(Collected data)
/-- **The readout `R_v : Hom_{C_Γ}(N₁, J̄) →+ H¹(K_v, ρ^∨(1))`**, `f ↦ H¹(e_v⁻¹)(δ₀^{K_v}(π_v ∘ f))`, for the presentation
`0 → N₁ → P → M → 0` of `ρ` (door-c4's `presentationComplex ρ`), `e_v = tateDualRestrictUnitsIso : ρ^∨(1)|_v ≅ Hom_ℤ(M|_v, K̄_vˣ)`.
Its values live in `galoisCohomology ((ρ.tateDual n).toLocal v) 1` — the type of the datum `R v` of
`middleExact_allPlaces_of_readout` with module `ρ.tateDual n`. [cite: MilneADT2006, I Lemma 4.13 (proof), Thm. 4.10 (proof, p. 58)] -/
def readout (hM : ∀ m : M, n • m = 0) {v : Place K} (π : IdeleProjection K v) :
    ((presentationComplex ρ).X₁ ⟶ ideleBarD K) →+ galoisCohomology ((ρ.tateDual n).toLocal v) 1 :=
  haveI := moduleFinite_presModule₁ ρ
  haveI := moduleFinite_presModule₂ ρ
  haveI : CharZero (Place.Completion v) := charZero_of_algebra (K := K) (Place.Completion v)
  (cohomologyMap (tateDualRestrictUnitsIso K (Place.Completion v) ρ n hM).inv 1).hom.toLinearMap.toAddMonoidHom.comp
    ((dualδ₀ ((presModule₁ ρ).restrictField (Place.Completion v)) ((presModule₂ ρ).restrictField (Place.Completion v))
        (ρ.restrictField (Place.Completion v)) (units (Place.Completion v))
        (restrictIntertwining (presModule₁ ρ) (presModule₂ ρ) (presIncl ρ))
        (restrictIntertwining (presModule₂ ρ) ρ (presProj ρ))
        (isSES_restrict (presModule₁ ρ) (presModule₂ ρ) ρ (pres_isSES ρ))
        (baer_unitsCarrier (Place.Completion v))).comp
      (readoutInvariantHom π (presentationComplex ρ).X₁))

/-- Unfolding `readout`. [cite: MilneADT2006, I Lemma 4.13 (proof)] -/
theorem readout_apply (hM : ∀ m : M, n • m = 0) {v : Place K} (π : IdeleProjection K v)
    (f : (presentationComplex ρ).X₁ ⟶ ideleBarD K) :
    readout ρ n hM π f =
      haveI := moduleFinite_presModule₁ ρ
      haveI := moduleFinite_presModule₂ ρ
      haveI : CharZero (Place.Completion v) := charZero_of_algebra (K := K) (Place.Completion v)
      cohomologyMap (tateDualRestrictUnitsIso K (Place.Completion v) ρ n hM).inv 1
        (dualδ₀ ((presModule₁ ρ).restrictField (Place.Completion v)) ((presModule₂ ρ).restrictField (Place.Completion v))
          (ρ.restrictField (Place.Completion v)) (units (Place.Completion v))
          (restrictIntertwining (presModule₁ ρ) (presModule₂ ρ) (presIncl ρ))
          (restrictIntertwining (presModule₂ ρ) ρ (presProj ρ))
          (isSES_restrict (presModule₁ ρ) (presModule₂ ρ) ρ (pres_isSES ρ))
          (baer_unitsCarrier (Place.Completion v)) (readoutInvariant π (presentationComplex ρ).X₁ f)) := rfl
import Mathlib
import Summits.ValiantsHypothesis.ValiantsHypothesis.Theorems.RigidityForcesSymmetryRankRigidMinimalReprLaplaceFiveSeparatedCaptureTwoK2Hub
import Summits.ValiantsHypothesis.ValiantsHypothesis.Theorems.RigidityForcesSymmetryRankRigidMinimalReprLaplaceFiveSeparatedCaptureTwoTerm
import Summits.ValiantsHypothesis.ValiantsHypothesis.Theorems.RigidityForcesSymmetryRankRigidMinimalReprLaplaceFiveSeparatedCaptureSpanTools

/-!
# ValiantsHypothesis / RigidityForcesSymmetry — crux `LaplaceOptimalFive` (stmt-ValiantsHypothesis-24813), symmetric capture:
# **TOOLS FOR THE `(P, P, Q)` PROFILE OF `CaptureIneqSym`** (Lemma κ, plane support, the pair read-out)

Plumbing for ★★ `finrank_le_six_of_two_equal_plus_line` (file `…SeparatedCaptureTwoEqualPlusLine`, val-port-2 g6 ↔ crit-3 g9,
2026-08-29), kept import-light so that it builds ahead of its consumer:

* `ker_symDiag_eq_zero_of_diag_ne_zero`, `symDiag_row_eq_zero` — **Lemma κ**: square-freeness of `Sym(u ⊗ s)`, i.e.
  `2 s_p u_{pr} + s_r u_{pp} = 0` for all `p, r`, forces `s = 0` when `u` has a nonzero diagonal entry, and in general forces
  `s` to be supported on the ZERO ROWS of `u`.
* `apply_eq_zero_of_mem_of_finrank_le_two` — a plane `L ≤ ℂ⁵` containing the indicators of two letters `a ≠ b` is supported on `{a, b}`.
* `finrank_le_three_of_offpair_vanishing` — if every obligation `T_μ`, `μ ∈ W`, vanishes on the words whose first two letters avoid
  `{a, b}`, then `μ ↦ (T_μ(a, b, k))_k` embeds `W` into the indicators of `{a, b}ᶜ` (✓ `vanish_of_offpair_support`, ✓ `hub_injective`):
  `finrank W ≤ 3`.

Honest framing.  Linear-algebra plumbing only; nothing about `CaptureIneqSym`, K1, `LaplaceOptimalFive` (OPEN · CONTESTED 72/120) or
`VP ≠ VNP` is proved here.  No definitions, no `sorry`.
-/

set_option linter.dupNamespace false
set_option autoImplicit false

namespace Summit.ValiantsHypothesis.ValiantsHypothesis.Theorems.RigidityForcesSymmetryRankRigidMinimalRepr

namespace LaplaceFiveSeparatedCapture

open Finset

/-! ### Lemma κ: square-freeness of `Sym(u ⊗ s)` -/

/-- **Lemma κ, diagonal case.**  If `u` has a nonzero diagonal entry `u q q ≠ 0`, then the only `s` with
`2 s_p u_{pr} + s_r u_{pp} = 0` for all `p, r` (square-freeness of `Sym(u ⊗ s)`) is `s = 0`. [folklore] -/
theorem ker_symDiag_eq_zero_of_diag_ne_zero (u : Fin 5 → Fin 5 → ℂ) (q : Fin 5) (hq : u q q ≠ 0) (s : Fin 5 → ℂ)
    (hs : ∀ p r : Fin 5, s p * u p r + s p * u p r + s r * u p p = 0) : s = 0 := by
  have h1 : s q = 0 := by
    have h := hs q q
    have h3 : 3 * (s q * u q q) = 0 := by linear_combination h
    rcases mul_eq_zero.mp h3 with h3 | h3
    · norm_num at h3
    · rcases mul_eq_zero.mp h3 with h4 | h4
      · exact h4
      · exact absurd h4 hq
  funext r
  have h := hs q r
  simp only [h1, zero_mul, zero_add] at h
  rcases mul_eq_zero.mp h with h2 | h2
  · exact h2
  · exact absurd h2 hq

/-- **Lemma κ, zero rows.**  If `u` has zero diagonal and `2 s_p u_{pr} + s_r u_{pp} = 0` for all `p, r`, then every letter `p`
with `s_p ≠ 0` indexes a ZERO ROW of `u`. [folklore] -/
theorem symDiag_row_eq_zero (u : Fin 5 → Fin 5 → ℂ) (hdiag : ∀ q, u q q = 0) (s : Fin 5 → ℂ)
    (hs : ∀ p r : Fin 5, s p * u p r + s p * u p r + s r * u p p = 0) (p : Fin 5) (hp : s p ≠ 0) (r : Fin 5) :
    u p r = 0 := by
  have h := hs p r
  rw [hdiag p, mul_zero, add_zero] at h
  have h2 : 2 * (s p * u p r) = 0 := by linear_combination h
  rcases mul_eq_zero.mp h2 with h2 | h2
  · norm_num at h2
  · rcases mul_eq_zero.mp h2 with h3 | h3
    · exact absurd h3 hp
    · exact h3

/-- A plane `L ≤ ℂ⁵` (`finrank L ≤ 2`) containing the indicators of two distinct letters `a, b` is supported on `{a, b}`:
every `y ∈ L` vanishes off `{a, b}`. [folklore] -/
theorem apply_eq_zero_of_mem_of_finrank_le_two (L : Submodule ℂ (Fin 5 → ℂ)) (hL : Module.finrank ℂ L ≤ 2)
    (a b : Fin 5) (hab : a ≠ b)
    (ha : (fun j : Fin 5 => if a = j then (1 : ℂ) else 0) ∈ L) (hb : (fun j : Fin 5 => if b = j then (1 : ℂ) else 0) ∈ L)
    (y : Fin 5 → ℂ) (hy : y ∈ L) (r : Fin 5) (hra : r ≠ a) (hrb : r ≠ b) : y r = 0 := by
  classical
  by_contra hne
  -- the reduced vector `y' = y − y_a e_a − y_b e_b ∈ L` vanishes at `a, b` and not at `r`
  set ea : Fin 5 → ℂ := fun j => if a = j then (1 : ℂ) else 0 with hea
  set eb : Fin 5 → ℂ := fun j => if b = j then (1 : ℂ) else 0 with heb
  set y' : Fin 5 → ℂ := y - y a • ea - y b • eb with hy'
  have hy'L : y' ∈ L := L.sub_mem (L.sub_mem hy (L.smul_mem _ ha)) (L.smul_mem _ hb)
  have hy'a : y' a = 0 := by
    simp only [hy', hea, heb, Pi.sub_apply, Pi.smul_apply, smul_eq_mul, if_true]
    rw [if_neg (Ne.symm hab)]
    ring
  have hy'b : y' b = 0 := by
    simp only [hy', hea, heb, Pi.sub_apply, Pi.smul_apply, smul_eq_mul, if_true]
    rw [if_neg hab]
    ring
  have hy'r : y' r ≠ 0 := by
    simp only [hy', hea, heb, Pi.sub_apply, Pi.smul_apply, smul_eq_mul]
    rw [if_neg (Ne.symm hra), if_neg (Ne.symm hrb)]
    simpa using hne
  -- the three vectors `e_a, e_b, y'` of `L` are linearly independent: contradiction with `finrank L ≤ 2`
  let f : Fin 3 → L := ![⟨ea, ha⟩, ⟨eb, hb⟩, ⟨y', hy'L⟩]
  have hf : LinearIndependent ℂ f := by
    rw [Fintype.linearIndependent_iff]
    intro g hg i
    have h0 := congrArg (fun z : L => (z : Fin 5 → ℂ)) hg
    simp only [Fin.sum_univ_three, Submodule.coe_add, Submodule.coe_smul, Submodule.coe_zero] at h0
    have hva := congrFun h0 a
    have hvb := congrFun h0 b
    have hvr := congrFun h0 r
    simp only [f, Matrix.cons_val_zero, Matrix.cons_val_one, Matrix.cons_val_two, Matrix.tail_cons, Matrix.head_cons,
      Pi.add_apply, Pi.smul_apply, smul_eq_mul, Pi.zero_apply] at hva hvb hvr
    rw [hy'a] at hva
    rw [hy'b] at hvb
    simp only [hea, heb, if_true, if_neg hab, if_neg (Ne.symm hab), mul_one, mul_zero, add_zero, zero_add] at hva hvb
    rw [hea, heb] at hvr
    simp only [if_neg (Ne.symm hra), if_neg (Ne.symm hrb), mul_zero, zero_add] at hvr
    have hg2 : g 2 = 0 := by
      rcases mul_eq_zero.mp hvr with h | h
      · exact h
      · exact absurd h hy'r
    fin_cases i
    · exact hva
    · exact hvb
    · exact hg2
  have hcard := hf.fintype_card_le_finrank
  simp only [Fintype.card_fin] at hcard
  omega


/-- **The pair read-out.**  If every obligation `T_μ = contractZ μ`, `μ ∈ W` (symmetric zero-diagonal leaf matrices), vanishes on all
words whose first two letters avoid `{a, b}` (`a ≠ b`), then `finrank W ≤ 3`: `μ ↦ (T_μ(a, b, k))_k` is injective
(✓ `vanish_of_offpair_support`, ✓ `hub_injective`) with image in the indicators of `{a, b}ᶜ`. [folklore] -/
theorem finrank_le_three_of_offpair_vanishing (a b : Fin 5) (hab : a ≠ b) (W : Submodule ℂ (Fin 5 → Fin 5 → ℂ))
    (hWs : ∀ μ ∈ W, ∀ s t : Fin 5, μ s t = μ t s) (hWd : ∀ μ ∈ W, ∀ s : Fin 5, μ s s = 0)
    (hvan : ∀ μ ∈ W, ∀ p q r : Fin 5, p ≠ a → p ≠ b → q ≠ a → q ≠ b → contractZ μ p q r = 0) :
    Module.finrank ℂ W ≤ 3 := by
  classical
  let ψ : W →ₗ[ℂ] (Fin 5 → ℂ) := ((LinearMap.proj b).comp (LinearMap.proj a)).comp (cZ.domRestrict W)
  have hψ : ∀ μ : W, ∀ k, ψ μ k = contractZ μ.1 a b k := fun μ k => rfl
  have hψinj : Function.Injective ψ := by
    rw [injective_iff_map_eq_zero]
    intro μ hμ
    have h0 : ∀ k, contractZ μ.1 a b k = 0 := fun k => by rw [← hψ, hμ, Pi.zero_apply]
    have hT0 : contractZ μ.1 = 0 := by
      funext p q r
      exact vanish_of_offpair_support (contractZ μ.1) (fun p q r => (contractZ_swap12 μ.1 p q r).symm)
        (fun p q r => (contractZ_swap23 μ.1 p q r).symm) (contractZ_rep12 μ.1) a b h0
        (fun p q r hpa hpb hqa hqb => hvan μ.1 μ.2 p q r hpa hpb hqa hqb) p q r
    apply Subtype.ext
    refine hub_injective μ.1 (hWs μ.1 μ.2) (hWd μ.1 μ.2) fun p q => ?_
    simp [hT0]
  have hc2 : ({a, b} : Finset (Fin 5)).card = 2 := by
    rw [Finset.card_insert_of_notMem (by simp [hab]), Finset.card_singleton]
  have hψim : LinearMap.range ψ ≤
      Submodule.span ℂ (↑((({a, b} : Finset (Fin 5))ᶜ).image fun k : Fin 5 => fun j : Fin 5 => if k = j then (1 : ℂ) else 0) :
        Set (Fin 5 → ℂ)) := by
    rintro y ⟨μ, rfl⟩
    refine mem_span_indicators (ψ μ) _ fun k hk => ?_
    rw [Finset.mem_compl, not_not] at hk
    simp only [Finset.mem_insert, Finset.mem_singleton] at hk
    rw [hψ]
    rcases hk with rfl | rfl
    · rw [← contractZ_swap23, ← contractZ_swap12]; exact contractZ_rep12 μ.1 k b
    · rw [← contractZ_swap12, ← contractZ_swap23, ← contractZ_swap12]; exact contractZ_rep12 μ.1 k a
  have hWψ : Module.finrank ℂ W = Module.finrank ℂ (LinearMap.range ψ) := (LinearMap.finrank_range_of_inj hψinj).symm
  have hcard : (({a, b} : Finset (Fin 5))ᶜ).card = 3 := by
    rw [Finset.card_compl, hc2, Fintype.card_fin]
  have h3 := (Submodule.finrank_mono hψim).trans (finrank_span_indicators_le _)
  rw [hcard] at h3
  omega

end LaplaceFiveSeparatedCapture

end Summit.ValiantsHypothesis.ValiantsHypothesis.Theorems.RigidityForcesSymmetryRankRigidMinimalRepr
import Literature.NumberTheory.LFunctions.HardyZSignParity
import Literature.NumberTheory.LFunctions.Brent1979Reduction
import HarnessLib

/-!
# SigmaL / BC5 rung W0 — the windowed Brent criterion (RH-free)

Route `RiemannHypothesis/HardyZLehmerSplit`, item `SigmaL` (stmt-RiemannHypothesis-24253), tribunal
seat `rh-trib-w-sigmaL-1`. Re-filed sorry-free from the crux workfile `Cruxes/SigmaL/Lines/rung.lean` §8
(commit 08d91a8805b9) for use by the certificate `Theorems/SigmaLW0Cert.lean`. NOTHING HERE PROVES OR
ASSUMES RH; nothing here bears on the truth of RH.

* (`Literature.NumberTheory.LFunctions.exists_finset_zeros_of_hardyZ_sign_changes`, Brent1979Reduction —
  `m` strict sign changes of `Z` along a grid locate `m` critical zeros inside the grid, IVT — is reused);
* `onLine_of_located_zeros` — if `Z ⊂ (a, b]` are ordinates of critical zeros and `N(b) ≤ N(a) + |Z|`,
  every zero of `ζ` with ordinate in `(a, b]` has real part `½` (the off-line count `N − N₀` is monotone);
* `onLine_of_window_certificate` — grid + sign changes + `N(T₂) ≤ N(T₁) + m` ⟹ every zero with
  ordinate in `(T₁, T₂)` is on the line.

[cite: Brent1979, Thm 3.2 and §4]; IVT [folklore].
-/

noncomputable section

set_option linter.dupNamespace false
set_option autoImplicit false

open Complex Filter Set
open scoped Real Topology
open Literature.NumberTheory.LFunctions

namespace Summit.RiemannHypothesis.RiemannHypothesis.Theorems.SigmaLCert


/-- **Windowed Brent criterion (RH-free).** If `Z` is a finite set of ordinates `γ ∈ (a, b]`
(`0 ≤ a ≤ b`) of zeros of `ζ` on the critical line and `N(b) ≤ N(a) + |Z|`, then EVERY zero of `ζ`
with ordinate in `(a, b]` has real part `½`: the off-line count `N − N₀` is monotone
(`zetaZeroCount_sub_criticalZeroCount_mono`), `N₀(a) + |Z| ≤ N₀(b)` (`criticalZeroCount_add_card_le`)
forces `N(b) − N₀(b) = N(a) − N₀(a)`, and an off-line zero in the window would make the off-line
multiplicity sum over `(0, b]` strictly exceed the one over `(0, a]`. No information about the zeros
below `a` enters. [cite: Brent1979, §4] -/
theorem onLine_of_located_zeros {a b : ℝ} (ha : 0 ≤ a) (hab : a ≤ b) (Z : Finset ℝ)
    (hZ : ∀ γ ∈ Z, riemannZeta (1 / 2 + γ * I) = 0 ∧ a < γ ∧ γ ≤ b)
    (hN : zetaZeroCount b ≤ zetaZeroCount a + Z.card) {ρ : ℂ} (hζ : riemannZeta ρ = 0)
    (haρ : a < ρ.im) (hρb : ρ.im ≤ b) : ρ.re = 1 / 2 := by
  have h1 := criticalZeroCount_add_card_le ha hab Z hZ
  have hmono := zetaZeroCount_sub_criticalZeroCount_mono hab
  have heq : (zetaZeroCount b : ℤ) - criticalZeroCount b =
      (zetaZeroCount a : ℤ) - criticalZeroCount a := by
    have e1 : (zetaZeroCount b : ℤ) ≤ zetaZeroCount a + Z.card := by exact_mod_cast hN
    have e2 : (criticalZeroCount a : ℤ) + Z.card ≤ criticalZeroCount b := by exact_mod_cast h1
    linarith
  rw [intCast_zetaZeroCount_sub_criticalZeroCount, intCast_zetaZeroCount_sub_criticalZeroCount]
    at heq
  by_contra hre
  have hρb' : ρ ∈ zetaZeroBox 0 b \ {ρ ∈ zetaZeroBox (1 / 2) b | ρ.re = 1 / 2} :=
    ⟨Literature.NumberTheory.DiophantineGeometry.mem_zetaZeroBox_of_riemannZeta_eq_zero hζ
      (ha.trans_lt haρ) hρb, fun h ↦ hre h.2⟩
  have hρa' : ρ ∉ zetaZeroBox 0 a \ {ρ ∈ zetaZeroBox (1 / 2) a | ρ.re = 1 / 2} :=
    fun h ↦ absurd h.1.2.2.2.2 (not_le.2 haρ)
  have hsub : zetaZeroBox 0 a \ {ρ ∈ zetaZeroBox (1 / 2) a | ρ.re = 1 / 2} ⊆
      zetaZeroBox 0 b \ {ρ ∈ zetaZeroBox (1 / 2) b | ρ.re = 1 / 2} := by
    rintro ρ' ⟨⟨h0, h1', h2, h3, h4⟩, hnot⟩
    refine ⟨⟨h0, h1', h2, h3, h4.trans hab⟩, ?_⟩
    rintro ⟨⟨-, h1'', -, -, -⟩, h5⟩
    exact hnot ⟨⟨h0, h1'', h2, h3, h4⟩, h5⟩
  have hB : (zetaZeroBox 0 b \ {ρ ∈ zetaZeroBox (1 / 2) b | ρ.re = 1 / 2}).Finite :=
    (zetaZeroBox_finite 0 b).sdiff
  have hA := hB.subset hsub
  rw [finsum_mem_eq_finite_toFinset_sum _ hA, finsum_mem_eq_finite_toFinset_sum _ hB] at heq
  have hlt := Finset.sum_lt_sum_of_subset ((Finite.toFinset_subset_toFinset).2 hsub)
    ((Finite.mem_toFinset hB).2 hρb') (fun h ↦ hρa' ((Finite.mem_toFinset hA).1 h))
    (Literature.NumberTheory.DiophantineGeometry.riemannZetaZeroOrder_pos_of_mem_zetaZeroBox hρb'.1)
    (fun j hj _ ↦ (Literature.NumberTheory.DiophantineGeometry.riemannZetaZeroOrder_pos_of_mem_zetaZeroBox
      ((Finite.mem_toFinset hB).1 hj).1).le)
  exact absurd heq (ne_of_gt hlt)

/-- **Window certificate ⟹ RH in the window.** For `0 ≤ T₁`: a grid `T₁ ≤ s₀ < ⋯ < s_m ≤ T₂` with `m`
strict sign changes of Hardy's `Z` and the count inequality `N(T₂) ≤ N(T₁) + m` force every zero of `ζ`
with ordinate in `(T₁, T₂)` (indeed in `(T₁, T₂]`) onto the critical line. RH-free; nothing here bears
on RH. [cite: Brent1979, Thm 3.2 and §4] -/
theorem onLine_of_window_certificate {T₁ T₂ : ℝ} {m : ℕ} (h0 : 0 ≤ T₁)
    (s : Fin (m + 1) → ℝ) (hs : StrictMono s) (hs0 : T₁ ≤ s 0) (hsm : s (Fin.last m) ≤ T₂)
    (hsign : ∀ i : Fin m, hardyZ (s i.castSucc) * hardyZ (s i.succ) < 0)
    (hN : zetaZeroCount T₂ ≤ zetaZeroCount T₁ + m) :
    ∀ ρ : ℂ, riemannZeta ρ = 0 → T₁ < ρ.im → ρ.im < T₂ → ρ.re = 1 / 2 := by
  obtain ⟨Z, hcard, hZ⟩ := exists_finset_zeros_of_hardyZ_sign_changes s hs hsign
  have h12 : T₁ ≤ T₂ := hs0.trans ((hs.monotone (Fin.zero_le _)).trans hsm)
  intro ρ hζ h1 h2
  exact onLine_of_located_zeros h0 h12 Z
    (fun γ hγ ↦ ⟨(hZ γ hγ).1, hs0.trans_lt (hZ γ hγ).2.1, ((hZ γ hγ).2.2.le.trans hsm)⟩)
    (by rw [hcard]; exact hN) hζ h1 h2.le

end Summit.RiemannHypothesis.RiemannHypothesis.Theorems.SigmaLCert

end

Exercise goal =
Retype only the stretch of lines above starting at the one with "theorem readout_apply (hM" and stopping at the one with "# **TOOLS FOR", exactly as written, with both kept.

Solution =
theorem readout_apply (hM : ∀ m : M, n • m = 0) {v : Place K} (π : IdeleProjection K v)
    (f : (presentationComplex ρ).X₁ ⟶ ideleBarD K) :
    readout ρ n hM π f =
      haveI := moduleFinite_presModule₁ ρ
      haveI := moduleFinite_presModule₂ ρ
      haveI : CharZero (Place.Completion v) := charZero_of_algebra (K := K) (Place.Completion v)
      cohomologyMap (tateDualRestrictUnitsIso K (Place.Completion v) ρ n hM).inv 1
        (dualδ₀ ((presModule₁ ρ).restrictField (Place.Completion v)) ((presModule₂ ρ).restrictField (Place.Completion v))
          (ρ.restrictField (Place.Completion v)) (units (Place.Completion v))
          (restrictIntertwining (presModule₁ ρ) (presModule₂ ρ) (presIncl ρ))
          (restrictIntertwining (presModule₂ ρ) ρ (presProj ρ))
          (isSES_restrict (presModule₁ ρ) (presModule₂ ρ) ρ (pres_isSES ρ))
          (baer_unitsCarrier (Place.Completion v)) (readoutInvariant π (presentationComplex ρ).X₁ f)) := rfl
import Mathlib
import Summits.ValiantsHypothesis.ValiantsHypothesis.Theorems.RigidityForcesSymmetryRankRigidMinimalReprLaplaceFiveSeparatedCaptureTwoK2Hub
import Summits.ValiantsHypothesis.ValiantsHypothesis.Theorems.RigidityForcesSymmetryRankRigidMinimalReprLaplaceFiveSeparatedCaptureTwoTerm
import Summits.ValiantsHypothesis.ValiantsHypothesis.Theorems.RigidityForcesSymmetryRankRigidMinimalReprLaplaceFiveSeparatedCaptureSpanTools

/-!
# ValiantsHypothesis / RigidityForcesSymmetry — crux `LaplaceOptimalFive` (stmt-ValiantsHypothesis-24813), symmetric capture:
# **TOOLS FOR THE `(P, P, Q)` PROFILE OF `CaptureIneqSym`** (Lemma κ, plane support, the pair read-out)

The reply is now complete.